In order to calculate the force exerted on the semi-circular section, we need to add together the forces exerted on the infinitesimal sections of the wire that make up that section. Consider the magnetic force on the two infinitesimal sections illustrated in Figure $$\PageIndex{5}$$. The $$x$$ components of the forces will cancel, whereas the $$y$$ components will add. Thus, by symmetry, we anticipate that the net force on the semi-circular section will be in the positive $$y$$ direction.

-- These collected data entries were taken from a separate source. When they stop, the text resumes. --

import Summits.Ventures.CertifiedArithmetic.LowPrec.AccumulateRange
import Summits.Ventures.CertifiedArithmetic.LowPrec.JRBridge

/-!
# Two-level (blocked, split-K) accumulation with two accumulator formats

HONEST FRAMING (venture CertifiedArithmetic / cell `pub-lowprec`): certified error envelopes and
provably optimal rounding/accumulation schemes for low-precision formats under stated cost models;
every table by two implementations; no hardware or vendor claims.

The GEMM model's blocked orders ("blocked split-K": partial sums of blocks in one accumulator
format `α`, e.g. `binary16`/`bfloat16`, then the block results combined in a second format `β`, e.g.
`binary32`; cf. the block-FMA analyses of [BlanchardHighamLopezMaryPranesh2020]). Inner blocks are
arbitrary evaluation trees `tⱼ` in `α` (leaves = exact products, values of `α`), the outer
combination is an arbitrary evaluation tree `T` in `β` whose leaves are the computed block values.
PROVED (`abs_twoLevel_sub_exact_le`): if every value of `α` is a value of `β`, inner nodes are in
range in `α` and outer nodes in range in `β`, then
`|ŝ - s| ≤ [ (K-1)·u_α' + (B-1)·u_β'·(1 + (K-1)·u_α') ] · Σ|xᵢ|`,
`K` = largest block (leaf count), `B` = number of blocks, `u' = u/(1+u)` of the respective format —
the two Jeannerod–Rump constants composed, no `O(u²)` slack beyond the explicit cross term.
Format embeddings for the instances: every `binary16` / `bfloat16` / FP8 value is a `binary32` value
(`exists_toRat_Binary32_of_Binary16`, `…_of_BFloat16`).
-/

namespace Literature.ComputerArithmetic.FloatingPoint

namespace MiniFloat

open Literature.ComputerArithmetic.JeannerodRump2018
open Literature.ComputerArithmetic.JeannerodRump2018.SumTree

variable {α β : Format}

/-! ### List bookkeeping -/

/-- The exact sum of a tree is the sum of its leaves. [folklore] -/
theorem exact_eq_sum_leaves : ∀ t : SumTree, SumTree.exact t = t.leaves.sum
  | .leaf x => by simp [SumTree.exact, SumTree.leaves]
  | .node l r => by
      rw [SumTree.exact, exact_eq_sum_leaves l, exact_eq_sum_leaves r]
      simp [SumTree.leaves, List.sum_append]

/-- Termwise comparison of mapped sums. [folklore] -/
theorem sum_map_le_sum_map {ι : Type*} (l : List ι) (f g : ι → ℚ) (h : ∀ i ∈ l, f i ≤ g i) :
    (l.map f).sum ≤ (l.map g).sum := by
  induction l with
  | nil => simp
  | cons a l ih =>
      simp only [List.map_cons, List.sum_cons]
      exact add_le_add (h a (by simp)) (ih fun i hi => h i (by simp [hi]))

/-- `|Σ fᵢ - Σ gᵢ| ≤ Σ |fᵢ - gᵢ|`. [folklore] -/
theorem abs_sum_map_sub_le {ι : Type*} (l : List ι) (f g : ι → ℚ) :
    |(l.map f).sum - (l.map g).sum| ≤ (l.map fun i => |f i - g i|).sum := by
  induction l with
  | nil => simp
  | cons a l ih =>
      simp only [List.map_cons, List.sum_cons]
      calc |f a + (l.map f).sum - (g a + (l.map g).sum)|
          = |(f a - g a) + ((l.map f).sum - (l.map g).sum)| := by ring_nf
        _ ≤ |f a - g a| + |(l.map f).sum - (l.map g).sum| := abs_add_le _ _
        _ ≤ |f a - g a| + (l.map fun i => |f i - g i|).sum := by linarith

/-- Pulling a constant out of a mapped sum. [folklore] -/
theorem sum_map_const_mul {ι : Type*} (l : List ι) (c : ℚ) (f : ι → ℚ) :
    (l.map fun i => c * f i).sum = c * (l.map f).sum := by
  induction l with
  | nil => simp
  | cons a l ih => simp only [List.map_cons, List.sum_cons, ih]; ring

/-- A mapped sum of nonnegative terms is nonnegative. [folklore] -/
theorem sum_map_nonneg {ι : Type*} (l : List ι) (f : ι → ℚ) (h : ∀ i ∈ l, 0 ≤ f i) :
    0 ≤ (l.map f).sum := by
  induction l with
  | nil => simp
  | cons a l ih =>
      simp only [List.map_cons, List.sum_cons]
      exact add_nonneg (h a (by simp)) (ih fun i hi => h i (by simp [hi]))

/-! ### The two-level bound -/

/-- TWO-LEVEL BLOCKED ACCUMULATION (split-K, two formats): inner blocks `tⱼ` evaluated in `α`
(leaves in `F_α`, nodes in range, at most `K` leaves each), their computed values — values of `α`,
assumed to be values of `β` — combined by an outer tree `T` evaluated in `β` (nodes in range). Then
`|ŝ - Σⱼ sⱼ| ≤ [(K-1)u_α' + (B-1)u_β'(1 + (K-1)u_α')]·Σⱼ Σ|xᵢ|`, `B` = number of blocks,
`u' = u/(1+u)`. [cite: BlanchardHighamLopezMaryPranesh2020, §3 (block FMA model; here both levels
are plain rounded additions)] -/
theorem abs_twoLevel_sub_exact_le (hα : 2 ≤ α.emaxCode) (hβ : 2 ≤ β.emaxCode)
    (ts : List SumTree) (T : SumTree) (K : ℕ)
    (hT : T.leaves = ts.map (SumTree.eval (flα α)))
    (hinner : ∀ t ∈ ts, TreeInRange α t) (hK : ∀ t ∈ ts, t.leaves.length ≤ K)
    (houter : TreeInRange β T) :
    |SumTree.eval (flα β) T - (ts.map SumTree.exact).sum|
      ≤ (((K : ℚ) - 1) * (α.unitRoundoff / (1 + α.unitRoundoff))
          + ((ts.length : ℚ) - 1) * (β.unitRoundoff / (1 + β.unitRoundoff))
            * (1 + ((K : ℚ) - 1) * (α.unitRoundoff / (1 + α.unitRoundoff))))
        * (ts.map absSum).sum := by
  set ua := α.unitRoundoff / (1 + α.unitRoundoff) with hua
  set ub := β.unitRoundoff / (1 + β.unitRoundoff) with hub
  have hua0 : 0 ≤ ua := div_nonneg α.unitRoundoff_pos.le (by linarith [α.unitRoundoff_pos])
  have hub0 : 0 ≤ ub := div_nonneg β.unitRoundoff_pos.le (by linarith [β.unitRoundoff_pos])
  set L := (ts.map absSum).sum with hL
  have hL0 : 0 ≤ L := sum_map_nonneg ts absSum fun t _ => absSum_nonneg t
  -- every block has at least one leaf, so K ≥ 1 as soon as there is a block
  have hK1 : ∀ t ∈ ts, (1 : ℚ) ≤ K := fun t ht => by
    have := one_le_length_leaves t; have := hK t ht; exact_mod_cast (by omega : 1 ≤ K)
  -- (a) inner errors: Σⱼ |ŝⱼ - sⱼ| ≤ (K-1)·ua·L
  have hin : (ts.map fun t => |SumTree.eval (flα α) t - SumTree.exact t|).sum
      ≤ ((K : ℚ) - 1) * ua * L := by
    rw [hL, ← sum_map_const_mul]
    refine sum_map_le_sum_map ts _ _ fun t ht => ?_
    have h1 := abs_eval_sub_exact_le_sharp hα t (hinner t ht)
    have h2 : ((t.leaves.length : ℚ) - 1) * ua * absSum t ≤ ((K : ℚ) - 1) * ua * absSum t := by
      apply mul_le_mul_of_nonneg_right _ (absSum_nonneg t)
      apply mul_le_mul_of_nonneg_right _ hua0
      have := hK t ht
      have : (t.leaves.length : ℚ) ≤ K := by exact_mod_cast this
      linarith
    exact le_trans h1 h2
  -- (b) the outer leaf sum: Σⱼ |ŝⱼ| ≤ (1 + (K-1)·ua)·L
  have hleaf : absSum T ≤ (1 + ((K : ℚ) - 1) * ua) * L := by
    have e : absSum T = (ts.map fun t => |SumTree.eval (flα α) t|).sum := by
      rw [absSum, hT, List.map_map]; rfl
    rw [e, hL, ← sum_map_const_mul]
    refine sum_map_le_sum_map ts _ _ fun t ht => ?_
    have h1 := abs_eval_le_of_treeInRange hα t (hinner t ht)
    refine le_trans h1 (mul_le_mul_of_nonneg_right ?_ (absSum_nonneg t))
    have := hK t ht
    have : (t.leaves.length : ℚ) ≤ K := by exact_mod_cast this
    nlinarith
  -- (c) outer error ≤ (B-1)·ub·absSum T
  have hout := abs_eval_sub_exact_le_sharp hβ T houter
  have hB : (T.leaves.length : ℚ) = ts.length := by rw [hT, List.length_map]
  rw [hB] at hout
  -- (d) exact T = Σⱼ ŝⱼ and |Σⱼ ŝⱼ - Σⱼ sⱼ| ≤ Σⱼ |ŝⱼ - sⱼ|
  have hexT : SumTree.exact T = (ts.map (SumTree.eval (flα α))).sum := by
    rw [exact_eq_sum_leaves, hT]
  have hdiff := abs_sum_map_sub_le ts (SumTree.eval (flα α)) SumTree.exact
  -- assemble
  have hB1 : (0 : ℚ) ≤ (ts.length : ℚ) - 1 ∨ ts = [] := by
    cases ts with
    | nil => exact Or.inr rfl
    | cons a l => left; simp
  have key : |SumTree.eval (flα β) T - (ts.map SumTree.exact).sum|
      ≤ |SumTree.eval (flα β) T - SumTree.exact T|
        + |(ts.map (SumTree.eval (flα α))).sum - (ts.map SumTree.exact).sum| := by
    rw [← hexT]
    calc |SumTree.eval (flα β) T - (ts.map SumTree.exact).sum|
        = |(SumTree.eval (flα β) T - SumTree.exact T)
            + (SumTree.exact T - (ts.map SumTree.exact).sum)| := by ring_nf
      _ ≤ _ := abs_add_le _ _
  rcases hB1 with hB1 | hnil
  · have hout' : |SumTree.eval (flα β) T - SumTree.exact T|
        ≤ ((ts.length : ℚ) - 1) * ub * ((1 + ((K : ℚ) - 1) * ua) * L) :=
      le_trans hout (mul_le_mul_of_nonneg_left hleaf (mul_nonneg hB1 hub0))
    calc |SumTree.eval (flα β) T - (ts.map SumTree.exact).sum|
        ≤ ((ts.length : ℚ) - 1) * ub * ((1 + ((K : ℚ) - 1) * ua) * L) + ((K : ℚ) - 1) * ua * L := by
          linarith [le_trans hdiff hin]
      _ = (((K : ℚ) - 1) * ua + ((ts.length : ℚ) - 1) * ub * (1 + ((K : ℚ) - 1) * ua)) * L := by
          ring
  · -- no blocks: `T` has no leaves, impossible (a tree has ≥ 1 leaf)
    subst hnil
    exfalso
    have h1 := one_le_length_leaves T
    rw [hT] at h1
    simp at h1

/-! ### Format embeddings for the instances -/

/-- Every `binary16` value is a `binary32` value. [cite: IEEE7542019, §3.6] -/
theorem exists_toRat_Binary32_of_Binary16 (y : MiniFloat Format.Binary16) :
    ∃ z : MiniFloat Format.Binary32, z.toRat = y.toRat := by
  obtain ⟨M, e, hM, he, hy⟩ := isFloat_toRat y
  refine exists_toRat_eq_of_isFloat ⟨M, e, lt_of_lt_of_le hM ?_, le_trans ?_ he, hy⟩ ?_
  · exact_mod_cast (by decide : 2 ^ (10 + 1) ≤ 2 ^ (23 + 1))
  · decide
  · exact le_trans (abs_toRat_le_maxRat y)
      (by rw [Format.Binary16_maxRat.1, Format.Binary32_maxRat.1]; norm_num)

/-- Every `bfloat16` value is a `binary32` value. [cite: BlanchardHighamLopezMaryPranesh2020, §2] -/
theorem exists_toRat_Binary32_of_BFloat16 (y : MiniFloat Format.BFloat16) :
    ∃ z : MiniFloat Format.Binary32, z.toRat = y.toRat := by
  obtain ⟨M, e, hM, he, hy⟩ := isFloat_toRat y
  refine exists_toRat_eq_of_isFloat ⟨M, e, lt_of_lt_of_le hM ?_, le_trans ?_ he, hy⟩ ?_
  · exact_mod_cast (by decide : 2 ^ (7 + 1) ≤ 2 ^ (23 + 1))
  · decide
  · exact le_trans (abs_toRat_le_maxRat y)
      (by rw [Format.BFloat16_maxRat.1, Format.Binary32_maxRat.1]; norm_num)

/-- SPLIT-K WITH `binary16` BLOCKS AND `binary32` COMBINATION: constants `u₁₆' = 2^-11/(1+2^-11)`,
`u₃₂' = 2^-24/(1+2^-24)`: `|ŝ - s| ≤ [(K-1)u₁₆' + (B-1)u₃₂'(1 + (K-1)u₁₆')]·Σ|xᵢ|`. [folklore] -/
theorem abs_twoLevel_Binary16_Binary32 (ts : List SumTree) (T : SumTree) (K : ℕ)
    (hT : T.leaves = ts.map (SumTree.eval (flα Format.Binary16)))
    (hinner : ∀ t ∈ ts, TreeInRange Format.Binary16 t) (hK : ∀ t ∈ ts, t.leaves.length ≤ K)
    (houter : TreeInRange Format.Binary32 T) :
    |SumTree.eval (flα Format.Binary32) T - (ts.map SumTree.exact).sum|
      ≤ (((K : ℚ) - 1) * (Format.Binary16.unitRoundoff / (1 + Format.Binary16.unitRoundoff))
          + ((ts.length : ℚ) - 1)
            * (Format.Binary32.unitRoundoff / (1 + Format.Binary32.unitRoundoff))
            * (1 + ((K : ℚ) - 1)
              * (Format.Binary16.unitRoundoff / (1 + Format.Binary16.unitRoundoff))))
        * (ts.map absSum).sum :=
  abs_twoLevel_sub_exact_le (by decide) (by decide) ts T K hT hinner hK houter

end MiniFloat

end Literature.ComputerArithmetic.FloatingPoint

Consider the small force on the section of wire located at an angle, $$\theta$$, as illustrated in Figure $$\PageIndex{5}$$. We can write the vector $$d\vec l$$ as: \begin{aligned} d\vec l = dl(\sin\theta\hat x + \cos\theta \hat y)\end{aligned} Thus, the infinitesimal force on that section of wire is given by: \begin{aligned} d\vec F &= I d\vec l \times \vec B = I dl(\sin\theta\hat x + \cos\theta \hat y)\times (-B\hat z)\\ &=-IBdl (\sin\theta\hat x \times \hat z + \cos\theta \hat y \times \hat z)\\ &=-IBdl (-\sin\theta \hat y + \cos\theta\hat x) \\ &= IBdl\sin\theta \hat y - IBdL\cos\theta \hat x = dF_y\hat y + dF_x \hat x\end{aligned} where, in the last line, we explicitly wrote out the $$x$$ and $$y$$ component of the infinitesimal force vector. In order to sum together these infinitesimal forces, it is most convenient to use the angle $$\theta$$ to identify each segment. $$d\theta$$ is related to $$dl$$, since $$dl$$ is the length of the circle subtended by the infinitesimal angle $$d\theta$$: \begin{aligned} dl = Rd\theta\end{aligned} Summing together all of the $$y$$ components of the infinitesimal forces: \begin{aligned} F_y = \int dF_y = \int_0^\pi IBR\sin\theta d\theta=IBR \int_0^\pi\sin\theta d\theta=2IBR\end{aligned} Note that the $$x$$ components sum to zero, as we predicted from symmetry: \begin{aligned} F_x = \int dF_x = -\int_0^\pi IBR\cos\theta d\theta=-IBR \int_0^\pi\cos\theta d\theta=0\end{aligned} The net force on the wire is thus given by: \begin{aligned} \vec F = 2IBR\hat y\end{aligned}

Discussion:

In this example we found the magnetic force on a curved section of current-carrying wire. The calculation was simplified by symmetry arguments, as we could use the right hand rule to anticipate that the force would have no component in the $$x$$ direction. This is because there is as much current flowing in the positive $$y$$ direction as there is in the negative $$y$$ direction, so that the corresponding forces cancel. There is however a net flow of charges in the positive $$x$$ direction, leading to a net force in the positive $$y$$ direction. As a corollary, the net magnetic force on any closed loop of current must be zero.